Could you copy, exactly as written, every line from the first line of the records through the one containing "-- (single-conjunct summit), which"?

***** PROVIDED DATA

import Mathlib
import Summits.ValiantsHypothesis.ValiantsHypothesis.Theorems.KPlusLogSqLawWeakLiftingTowerGraftNearField

/-!
# Tower graft line — T1 IN ROOT-SUM LANGUAGE (the one-call form of the sharp interface for a T2-pricer)

Mechanism file for the line `Cruxes/WeakLifting/Lines/tower_graft.lean` (crux `WeakLifting` = stmt-ValiantsHypothesis-19561, T1 «log-slope
localisation»); packaging of `…TowerGraftClusterDiscs.lean` (`card_posRoots_add_X_pow_mul_le_of_rouche_discs`, `rouche_ineq_of_rootSum_norm_lt`)
and `…TowerGraftNearField.lean` (`exists_root_near_of_residual_zero_of_farField`).  NO stub is claimed.

THE THEOREM (`card_posRoots_add_X_pow_mul_le_of_rootSum_discs`).  `A, E ∈ ℝ[X]` non-zero, `D > 0`, `Z` = the complex roots of `A` and of `E`
(two multisets).  Suppose a finite disc system `B(ctr i, rad i)` and a scale function `δ : ℝ → ℝ` are given with
(FIELD ON CIRCLES) every circle avoids `Z` and carries `‖Σ_{roots A} τ/(τ − z) − Σ_{roots E} τ/(τ − z)‖ < D`;
(FAR FIELD ON THE AXIS) at every `t > 0` off the roots, `Σ_{z ∈ Z, ‖t − z‖ > δ(t)·t} ‖t/(t − z)‖ ≤ D/2`;
(COVERAGE) every `t > 0` and every root `z` with `‖t − z‖ ≤ δ(t)·t` have `t` inside some disc.
Then `Z₊(A + X^D·E) ≤ Σᵢ #{distinct roots of A·E in disc i} + Z₊(A) + 3·Z₊(E) + 1`.
Everything the consumer supplies is a statement about the ROOT-SUM FIELD of the two digits near the positive axis — the T2 object.
HONEST FRAMING: packaging; nothing on S4/S4b/S5, TowerB, `WeakLifting`, B, 18050 or `VP ≠ VNP`.  Def-free.
Seat: prover val-sym-lift-p1 g20, `--supports stmt-ValiantsHypothesis-19561`.
-/

-- `Summit.ValiantsHypothesis.ValiantsHypothesis.…` repeats a component by the D-0017 layout
-- (single-conjunct summit), which the `dupNamespace` linter flags; the name is mandated.
set_option linter.dupNamespace false

namespace Summit.ValiantsHypothesis.ValiantsHypothesis.Theorems.KPlusLogSqLaw.TowerGraft

open Polynomial Complex
open scoped BigOperators Polynomial Real

section RootSumDiscs

/-- **T1 IN ROOT-SUM LANGUAGE.**  See the module docstring. [this work] -/
theorem card_posRoots_add_X_pow_mul_le_of_rootSum_discs (A E : ℝ[X]) {D : ℕ} (hD : 0 < D) (hA : A ≠ 0) (hE : E ≠ 0)
    {ι : Type*} (I : Finset ι) (ctr : ι → ℂ) (rad : ι → ℝ) (hrad : ∀ i ∈ I, 0 < rad i) (δ : ℝ → ℝ)
    (hfield : ∀ i ∈ I, ∀ τ ∈ Metric.sphere (ctr i) (rad i),
      (A.map Complex.ofRealHom).eval τ ≠ 0 ∧ (E.map Complex.ofRealHom).eval τ ≠ 0 ∧
      ‖((A.map Complex.ofRealHom).roots.map fun z => τ / (τ - z)).sum -
        ((E.map Complex.ofRealHom).roots.map fun z => τ / (τ - z)).sum‖ < D)
    (hfar : ∀ t : ℝ, 0 < t → A.eval t ≠ 0 → E.eval t ≠ 0 →
      ((((A.map Complex.ofRealHom).roots + (E.map Complex.ofRealHom).roots).filter
        (fun z => δ t * t < ‖(t : ℂ) - z‖)).map (fun z => ‖(t : ℂ) / ((t : ℂ) - z)‖)).sum ≤ (D : ℝ) / 2)
    (hcover : ∀ t : ℝ, 0 < t → ∀ z ∈ (A.map Complex.ofRealHom).roots + (E.map Complex.ofRealHom).roots,
      ‖(t : ℂ) - z‖ ≤ δ t * t → ∃ i ∈ I, dist (t : ℂ) (ctr i) < rad i) :
    ((A + X ^ D * E).roots.toFinset.filter (fun t => 0 < t)).card ≤
      ∑ i ∈ I, (((A * E).map Complex.ofRealHom).roots.filter fun z => dist z (ctr i) < rad i).toFinset.card +
        (A.roots.toFinset.filter (fun t => 0 < t)).card + 3 * (E.roots.toFinset.filter (fun t => 0 < t)).card + 1 := by
  refine card_posRoots_add_X_pow_mul_le_of_rouche_discs A E D hA hE I ctr rad hrad (fun i hi τ hτ => ?_) (fun t ht hAt hEt hWt => ?_)
  · obtain ⟨hAτ, hEτ, hsum⟩ := hfield i hi τ hτ
    exact rouche_ineq_of_rootSum_norm_lt A E D hAτ hEτ hsum
  · obtain ⟨z, hz, hclose⟩ := exists_root_near_of_residual_zero_of_farField A E hD hAt hEt hWt (hfar t ht hAt hEt)
    exact hcover t ht z hz hclose

end RootSumDiscs

end Summit.ValiantsHypothesis.ValiantsHypothesis.Theorems.KPlusLogSqLaw.TowerGraft
/-! ## §1 S-a3-ram at the standard type-two vertex `N₁` -/

set_option maxHeartbeats 1600000 in
/-- **S-a3-ram AT `N₁`** (tamely ramified place: `σ` valuation-preserving, `σϖ = −ϖ`, `σ` trivial on the residue field).  Let `γ ∈ U(σ, J₀)` fix `N₁ = latt diag(1,1,ϖ)` and have
`charpoly γ ≡ charpoly 1 mod 𝔪` coefficientwise.  Then `γ` fixes a SELF-DUAL vertex `M` with `N₁ < M`: in the coordinates `w(a,b) = (a∕ϖ, 0, b)` of `N₁^♯∕N₁`,
`M = N₁ + 𝒪·w(1, 0)` if `ϖ⁻¹γ₂₀ ∈ 𝔪` (the residual corner is then `1`, ★ `residual_corner_eq_one_of_lower_zero`), and `M = N₁ + 𝒪·w(γ₀₀ − 1, ϖ⁻¹γ₂₀)` otherwise (the image
of `R̄ − 1`, ★ `residual_corner_trace_det`); EVERY such neighbour is self-dual at a ramified place (FILE 1 `isSelfDualLattice_N₁_sup_span_vec_of_neg`), so — unlike S-a3 — no
isotropy step is needed. [cite: BruhatTits1972, §10] [cite: Tits1979, §3.5] [cite: Serre1980Trees, I.6.1 and II.1.1] [cite: Jacobowitz1962, §7–§8] -/
theorem exists_isSelfDualLattice_gt_N₁_mapGL_eq_of_neg (hvσ : ∀ a, Valued.v (σ a) = Valued.v a) (hσϖ : σ ϖ = -ϖ)
    (hϖ : Valued.v ϖ = WithZero.exp (-1 : ℤ)) (hres : ∀ x : K, Valued.v x ≤ 1 → Valued.v (σ x - x) < 1)
    (γ : unitaryGroupOfForm σ ((StdForm.antidiagonal 3).over K))
    (hγ : mapGL (γ : GL (Fin 3) K) (latt (Matrix.diagonal ![(1 : K), 1, ϖ])) = latt (Matrix.diagonal ![(1 : K), 1, ϖ]))
    (hγ1 : ∀ i, Valued.v (((γ : GL (Fin 3) K) : Matrix (Fin 3) (Fin 3) K).charpoly.coeff i - (1 : Matrix (Fin 3) (Fin 3) K).charpoly.coeff i) < 1) :
    ∃ M : Submodule 𝒪[K] (Fin 3 → K), IsSelfDualLattice σ ϖ ((StdForm.antidiagonal 3).over K) M ∧
      latt (Matrix.diagonal ![(1 : K), 1, ϖ]) < M ∧ mapGL (γ : GL (Fin 3) K) M = M := by
  have hϖ0 : ϖ ≠ 0 := uniformizer_ne_zero hϖ
  have hvϖ0 : Valued.v ϖ ≠ 0 := (Valuation.ne_zero_iff _).2 hϖ0
  have hlt : ∀ z : K, Valued.v z < 1 ↔ Valued.v z ≤ Valued.v ϖ := fun z => by rw [hϖ]; exact v_lt_one_iff z
  have hvinv : Valued.v ϖ⁻¹ * Valued.v ϖ = 1 := by rw [← map_mul, inv_mul_cancel₀ hϖ0, map_one]
  set g : Matrix (Fin 3) (Fin 3) K := ((γ : GL (Fin 3) K) : Matrix (Fin 3) (Fin 3) K) with hgdef
  -- §A the column tests on `N₁` and on `N₁^♯ = latt diag(ϖ⁻¹,1,1)` (FILE 1: `Stab(N₁)` fixes `N₁^♯` for any valuation-preserving `σ`)
  have hdd : ∀ i, (![(1 : K), 1, ϖ] : Fin 3 → K) i ≠ 0 := by intro i; fin_cases i <;> simp [hϖ0]
  have hdd' : ∀ i, (![ϖ⁻¹, (1 : K), 1] : Fin 3 → K) i ≠ 0 := by intro i; fin_cases i <;> simp [hϖ0]
  have hN := v_apply_mul_le_of_mapGL_latt_diagonal_le hdd (g := (γ : GL (Fin 3) K)) hγ.le
  have hD := v_apply_mul_le_of_mapGL_latt_diagonal_le hdd' (g := (γ : GL (Fin 3) K)) (mapGL_dual_N₁_eq_of_v hvσ hϖ γ hγ).le
  have e0 : (![(1 : K), 1, ϖ] : Fin 3 → K) 0 = 1 := rfl
  have e1 : (![(1 : K), 1, ϖ] : Fin 3 → K) 1 = 1 := rfl
  have e2 : (![(1 : K), 1, ϖ] : Fin 3 → K) 2 = ϖ := rfl
  have f0 : (![ϖ⁻¹, (1 : K), 1] : Fin 3 → K) 0 = ϖ⁻¹ := rfl
  have f1 : (![ϖ⁻¹, (1 : K), 1] : Fin 3 → K) 1 = 1 := rfl
  have f2 : (![ϖ⁻¹, (1 : K), 1] : Fin 3 → K) 2 = 1 := rfl
  have h00 : Valued.v (g 0 0) ≤ 1 := by have h := hN 0 0; rw [e0, mul_one, map_one] at h; exact h
  have h01 : Valued.v (g 0 1) ≤ 1 := by have h := hN 0 1; rw [e0, e1, mul_one, map_one] at h; exact h
  have h02 : Valued.v (ϖ * g 0 2) ≤ 1 := by have h := hN 0 2; rw [e0, e2, mul_comm, map_one] at h; exact h
  have h11 : Valued.v (g 1 1) ≤ 1 := by have h := hN 1 1; rw [e1, mul_one, map_one] at h; exact h
  have h22 : Valued.v (g 2 2) ≤ 1 := by have h := hD 2 2; rw [f2, mul_one, map_one] at h; exact h
  have h12 : Valued.v (g 1 2) ≤ 1 := by have h := hD 1 2; rw [f1, f2, mul_one, map_one] at h; exact h
  have h20 : Valued.v (ϖ⁻¹ * g 2 0) ≤ 1 := by have h := hD 2 0; rw [f2, f0, mul_comm, map_one] at h; exact h
  have h10 : Valued.v (g 1 0) < 1 := by
    have h := hD 1 0
    rw [f1, f0, map_one, map_mul] at h
    rw [hlt]
    calc Valued.v (g 1 0) = Valued.v (g 1 0) * Valued.v ϖ⁻¹ * Valued.v ϖ := by rw [mul_assoc, hvinv, mul_one]
      _ ≤ 1 * Valued.v ϖ := mul_le_mul' h le_rfl
      _ = Valued.v ϖ := one_mul _
  have h12' : Valued.v (ϖ * g 1 2) < 1 := by
    rw [hlt, map_mul]; exact mul_le_of_le_one_right' h12
  have h21 : Valued.v (ϖ⁻¹ * g 2 1) ≤ 1 := by
    have h := hN 2 1
    rw [e1, e2, mul_one] at h
    rw [map_mul]
    calc Valued.v ϖ⁻¹ * Valued.v (g 2 1) ≤ Valued.v ϖ⁻¹ * Valued.v ϖ := mul_le_mul' le_rfl h
      _ = 1 := hvinv
  -- §A′ the pure `K`-identities used below
  have ha : Valued.v (g 0 0 - 1) ≤ 1 := by
    calc Valued.v (g 0 0 - 1) ≤ max (Valued.v (g 0 0)) (Valued.v (1 : K)) := Valuation.map_sub _ _ _
      _ ≤ 1 := max_le h00 (by rw [map_one])
  have heq1 : g 0 0 * (g 0 0 - 1) + ϖ * g 0 2 * (ϖ⁻¹ * g 2 0) - 1 * (g 0 0 - 1) = (g 0 0 - 1) ^ 2 + (ϖ * g 0 2) * (ϖ⁻¹ * g 2 0) := by ring
  have heq2 : ϖ⁻¹ * g 2 0 * (g 0 0 - 1) + g 2 2 * (ϖ⁻¹ * g 2 0) - 1 * (ϖ⁻¹ * g 2 0) = (ϖ⁻¹ * g 2 0) * ((g 0 0 - 1) + (g 2 2 - 1)) := by ring
  -- §B the integral conjugate `A = diag(1,1,ϖ⁻¹)·g·diag(1,1,ϖ)` and its residually unipotent cube
  set A : Matrix (Fin 3) (Fin 3) K := !![g 0 0, g 0 1, ϖ * g 0 2; g 1 0, g 1 1, ϖ * g 1 2; ϖ⁻¹ * g 2 0, ϖ⁻¹ * g 2 1, g 2 2] with hAdef
  have hAconj : A = Matrix.diagonal ![(1 : K), 1, ϖ⁻¹] * g * Matrix.diagonal ![(1 : K), 1, ϖ] := by
    ext i j; fin_cases i <;> fin_cases j <;> simp [hAdef, Matrix.diagonal_mul, Matrix.mul_diagonal, mul_comm]
    field_simp
  have hAint : IsIntMatrix A := by
    intro i j
    fin_cases i <;> fin_cases j
    · simpa [hAdef] using h00
    · simpa [hAdef] using h01
    · simpa [hAdef] using h02
    · simpa [hAdef] using h10.le
    · simpa [hAdef] using h11
    · simpa [hAdef] using h12'.le
    · simpa [hAdef] using h20
    · simpa [hAdef] using h21
    · simpa [hAdef] using h22
  have hAchar : A.charpoly = g.charpoly := by
    have hDD : Matrix.diagonal ![(1 : K), 1, ϖ] * Matrix.diagonal ![(1 : K), 1, ϖ⁻¹] = 1 := by
      rw [Matrix.diagonal_mul_diagonal, ← Matrix.diagonal_one]; congr 1; funext i; fin_cases i <;> simp [hϖ0]
    rw [hAconj, Matrix.mul_assoc, Matrix.charpoly_mul_comm, Matrix.mul_assoc, hDD, Matrix.mul_one]
  have hcube : ∀ j l, Valued.v (((A - 1) ^ 3 : Matrix (Fin 3) (Fin 3) K) j l) < 1 := fun j l =>
    v_pow_sub_one_apply_lt_one (N := 3) hAint (fun i => by rw [hAchar]; exact hγ1 i) j l
  -- §C residues
  have memO : ∀ {x : K}, Valued.v x ≤ 1 → x ∈ 𝒪[K] := fun hx => (Valuation.mem_valuationSubring_iff _ _).2 hx
  set AO : Matrix (Fin 3) (Fin 3) 𝒪[K] := Matrix.of fun i j => (⟨A i j, memO (hAint i j)⟩ : 𝒪[K]) with hAOdef
  have hAOval : AO.map (algebraMap 𝒪[K] K) = A := by ext i j; rfl
  set Ab : Matrix (Fin 3) (Fin 3) 𝓀[K] := AO.map (IsLocalRing.residue 𝒪[K]) with hAbdef
  have hAb3 : (Ab - 1) ^ 3 = 0 := by
    have hO : ∀ j l, IsLocalRing.residue 𝒪[K] (((AO - 1) ^ 3 : Matrix (Fin 3) (Fin 3) 𝒪[K]) j l) = 0 := by
      intro j l
      rw [residue_eq_zero_iff_v_lt_one]
      have hval : ((((AO - 1) ^ 3 : Matrix (Fin 3) (Fin 3) 𝒪[K]) j l : 𝒪[K]) : K) = ((A - 1) ^ 3 : Matrix (Fin 3) (Fin 3) K) j l := by
        have h := congrArg (fun M : Matrix (Fin 3) (Fin 3) K => M j l) (((algebraMap 𝒪[K] K).mapMatrix).map_pow (AO - 1) 3)
        simp only [map_sub, map_one, RingHom.mapMatrix_apply, hAOval] at h
        rw [← h]; rfl
      rw [hval]; exact hcube j l
    have h := ((IsLocalRing.residue 𝒪[K]).mapMatrix).map_pow (AO - 1) 3
    simp only [map_sub, map_one, RingHom.mapMatrix_apply] at h
    rw [← hAbdef] at h
    rw [← h]
    ext j l
    rw [Matrix.map_apply, hO, Matrix.zero_apply]
  have hAb : ∀ i j, Ab i j = IsLocalRing.residue 𝒪[K] ⟨A i j, memO (hAint i j)⟩ := fun i j => rfl
  have hAb10 : Ab 1 0 = 0 := by rw [hAb, residue_eq_zero_iff_v_lt_one]; simpa [hAdef] using h10
  have hAb12 : Ab 1 2 = 0 := by rw [hAb, residue_eq_zero_iff_v_lt_one]; simpa [hAdef] using h12'
  -- §D the two cases on `c̄ = residue (ϖ⁻¹ γ₂₀)`
  by_cases hc : Valued.v (ϖ⁻¹ * g 2 0) < 1
  · -- CASE `c̄ = 0`: the point `[1 : 0]`, `M = N₁ + 𝒪·(1∕ϖ, 0, 0) = latt diag(ϖ⁻¹, 1, ϖ)`
    have hAb20 : Ab 2 0 = 0 := by rw [hAb, residue_eq_zero_iff_v_lt_one]; simpa [hAdef] using hc
    have hε : Valued.v (g 0 0 - 1) < 1 := by
      have h := residual_corner_eq_one_of_lower_zero hAb3 hAb10 hAb12 hAb20
      rw [hAb, ← map_one (IsLocalRing.residue 𝒪[K]), ← map_sub, residue_eq_zero_iff_v_lt_one] at h
      simpa [hAdef] using h
    refine ⟨latt (Matrix.diagonal ![(1 : K), 1, ϖ]) ⊔ Submodule.span 𝒪[K] {(![1 / ϖ, 0, 0] : Fin 3 → K)}, ?_, ?_, ?_⟩
    · exact isSelfDualLattice_N₁_sup_span_vec_of_neg hvσ hσϖ hϖ hres (le_of_eq (map_one _)) (by rw [map_zero]; exact zero_le) (Or.inl (map_one _))
    · refine lt_of_le_of_ne le_sup_left fun heq => ?_
      have hw : (![1 / ϖ, 0, 0] : Fin 3 → K) ∈ latt (Matrix.diagonal ![(1 : K), 1, ϖ]) := by
        rw [heq]; exact Submodule.mem_sup_right (Submodule.mem_span_singleton_self _)
      rw [vec_mem_N₁_iff hϖ] at hw
      simp at hw
    · rw [mapGL_N₁_sup_span_vec_eq_iff_of_v hvσ hϖ γ hγ (le_of_eq (map_one _)) (by rw [map_zero]; exact zero_le) (Or.inl (map_one _))]
      refine ⟨1, map_one _, ?_, ?_⟩
      · simpa [← hgdef] using hε
      · simpa [← hgdef] using hc
  · -- CASE `c̄ ≠ 0`: the point `[γ₀₀ − 1 : ϖ⁻¹γ₂₀]`
    have hc1 : Valued.v (ϖ⁻¹ * g 2 0) = 1 := le_antisymm h20 (not_lt.1 hc)
    have hAb20 : Ab 2 0 ≠ 0 := by
      rw [hAb, Ne, residue_eq_zero_iff_v_lt_one, not_lt]; simpa [hAdef] using hc1.ge
    obtain ⟨hS, hR⟩ := residual_corner_trace_det hAb3 hAb10 hAb12 hAb20
    -- the atoms of `𝒪` we compute with (`o00 o22 ob oc`) and their residues `x y b c`
    obtain ⟨o00, ho00⟩ : ∃ o : 𝒪[K], o = ⟨g 0 0, memO h00⟩ := ⟨_, rfl⟩
    obtain ⟨o22, ho22⟩ : ∃ o : 𝒪[K], o = ⟨g 2 2, memO h22⟩ := ⟨_, rfl⟩
    obtain ⟨ob, hob⟩ : ∃ o : 𝒪[K], o = ⟨ϖ * g 0 2, memO h02⟩ := ⟨_, rfl⟩
    obtain ⟨oc, hoc⟩ : ∃ o : 𝒪[K], o = ⟨ϖ⁻¹ * g 2 0, memO h20⟩ := ⟨_, rfl⟩
    have c00 : (o00 : K) = g 0 0 := by rw [ho00]
    have c22 : (o22 : K) = g 2 2 := by rw [ho22]
    have cb : (ob : K) = ϖ * g 0 2 := by rw [hob]
    have cc : (oc : K) = ϖ⁻¹ * g 2 0 := by rw [hoc]
    obtain ⟨rx, hrx⟩ : ∃ r : 𝓀[K], r = IsLocalRing.residue 𝒪[K] o00 := ⟨_, rfl⟩
    obtain ⟨ry, hry⟩ : ∃ r : 𝓀[K], r = IsLocalRing.residue 𝒪[K] o22 := ⟨_, rfl⟩
    obtain ⟨rb, hrb⟩ : ∃ r : 𝓀[K], r = IsLocalRing.residue 𝒪[K] ob := ⟨_, rfl⟩
    obtain ⟨rc, hrc⟩ : ∃ r : 𝓀[K], r = IsLocalRing.residue 𝒪[K] oc := ⟨_, rfl⟩
    have hx00 : Ab 0 0 = rx := by rw [hrx, ho00]; rfl
    have hx22 : Ab 2 2 = ry := by rw [hry, ho22]; rfl
    have hx02 : Ab 0 2 = rb := by rw [hrb, hob]; rfl
    have hx20 : Ab 2 0 = rc := by rw [hrc, hoc]; rfl
    rw [hx00, hx22] at hS
    rw [hx00, hx22, hx02, hx20] at hR
    -- trace and determinant at the `K` level
    have hSK : Valued.v ((g 0 0 - 1) + (g 2 2 - 1)) < 1 := by
      have h : IsLocalRing.residue 𝒪[K] (o00 - 1 + (o22 - 1)) = 0 := by rw [map_add, map_sub, map_sub, map_one, ← hrx, ← hry]; exact hS
      rw [residue_eq_zero_iff_v_lt_one] at h
      have hval : ((o00 - 1 + (o22 - 1) : 𝒪[K]) : K) = (g 0 0 - 1) + (g 2 2 - 1) := by push_cast; rw [c00, c22]
      rwa [hval] at h
    -- the residual identity we lift back to `K`: `ε² + bc ∈ 𝔪` (fixed-point test)
    have hfixK : Valued.v ((g 0 0 - 1) ^ 2 + (ϖ * g 0 2) * (ϖ⁻¹ * g 2 0)) < 1 := by
      have h : IsLocalRing.residue 𝒪[K] ((o00 - 1) ^ 2 + ob * oc) = 0 := by
        rw [map_add, map_pow, map_mul, map_sub, map_one, ← hrx, ← hrb, ← hrc]
        linear_combination (rx - 1) * hS - hR
      rw [residue_eq_zero_iff_v_lt_one] at h
      have hval : (((o00 - 1) ^ 2 + ob * oc : 𝒪[K]) : K) = (g 0 0 - 1) ^ 2 + (ϖ * g 0 2) * (ϖ⁻¹ * g 2 0) := by push_cast; rw [c00, cb, cc]
      rwa [hval] at h
    -- the neighbour `M = N₁ + 𝒪·w(γ₀₀ − 1, ϖ⁻¹γ₂₀)` — self-dual like every primitive neighbour at a ramified place
    refine ⟨latt (Matrix.diagonal ![(1 : K), 1, ϖ]) ⊔ Submodule.span 𝒪[K] {(![(g 0 0 - 1) / ϖ, 0, ϖ⁻¹ * g 2 0] : Fin 3 → K)}, ?_, ?_, ?_⟩
    · exact isSelfDualLattice_N₁_sup_span_vec_of_neg hvσ hσϖ hϖ hres ha h20 (Or.inr hc1)
    · refine lt_of_le_of_ne le_sup_left fun heq => ?_
      have hw : (![(g 0 0 - 1) / ϖ, 0, ϖ⁻¹ * g 2 0] : Fin 3 → K) ∈ latt (Matrix.diagonal ![(1 : K), 1, ϖ]) := by
        rw [heq]; exact Submodule.mem_sup_right (Submodule.mem_span_singleton_self _)
      rw [vec_mem_N₁_iff hϖ] at hw
      exact absurd hw.2 (not_lt.2 hc1.ge)
    · rw [mapGL_N₁_sup_span_vec_eq_iff_of_v hvσ hϖ γ hγ ha h20 (Or.inr hc1)]
      refine ⟨1, map_one _, ?_, ?_⟩
      · have h := hfixK
        rw [← heq1] at h; exact h
      · have h : Valued.v ((ϖ⁻¹ * g 2 0) * ((g 0 0 - 1) + (g 2 2 - 1))) < 1 := by
          rw [map_mul]; exact lt_of_le_of_lt (mul_le_of_le_one_left' h20) hSK
        rw [← heq2] at h; exact h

**********

- **YOUR SOLUTION**
import Mathlib
import Summits.ValiantsHypothesis.ValiantsHypothesis.Theorems.KPlusLogSqLawWeakLiftingTowerGraftNearField

/-!
# Tower graft line — T1 IN ROOT-SUM LANGUAGE (the one-call form of the sharp interface for a T2-pricer)

Mechanism file for the line `Cruxes/WeakLifting/Lines/tower_graft.lean` (crux `WeakLifting` = stmt-ValiantsHypothesis-19561, T1 «log-slope
localisation»); packaging of `…TowerGraftClusterDiscs.lean` (`card_posRoots_add_X_pow_mul_le_of_rouche_discs`, `rouche_ineq_of_rootSum_norm_lt`)
and `…TowerGraftNearField.lean` (`exists_root_near_of_residual_zero_of_farField`).  NO stub is claimed.

THE THEOREM (`card_posRoots_add_X_pow_mul_le_of_rootSum_discs`).  `A, E ∈ ℝ[X]` non-zero, `D > 0`, `Z` = the complex roots of `A` and of `E`
(two multisets).  Suppose a finite disc system `B(ctr i, rad i)` and a scale function `δ : ℝ → ℝ` are given with
(FIELD ON CIRCLES) every circle avoids `Z` and carries `‖Σ_{roots A} τ/(τ − z) − Σ_{roots E} τ/(τ − z)‖ < D`;
(FAR FIELD ON THE AXIS) at every `t > 0` off the roots, `Σ_{z ∈ Z, ‖t − z‖ > δ(t)·t} ‖t/(t − z)‖ ≤ D/2`;
(COVERAGE) every `t > 0` and every root `z` with `‖t − z‖ ≤ δ(t)·t` have `t` inside some disc.
Then `Z₊(A + X^D·E) ≤ Σᵢ #{distinct roots of A·E in disc i} + Z₊(A) + 3·Z₊(E) + 1`.
Everything the consumer supplies is a statement about the ROOT-SUM FIELD of the two digits near the positive axis — the T2 object.
HONEST FRAMING: packaging; nothing on S4/S4b/S5, TowerB, `WeakLifting`, B, 18050 or `VP ≠ VNP`.  Def-free.
Seat: prover val-sym-lift-p1 g20, `--supports stmt-ValiantsHypothesis-19561`.
-/

-- `Summit.ValiantsHypothesis.ValiantsHypothesis.…` repeats a component by the D-0017 layout
-- (single-conjunct summit), which the `dupNamespace` linter flags; the name is mandated.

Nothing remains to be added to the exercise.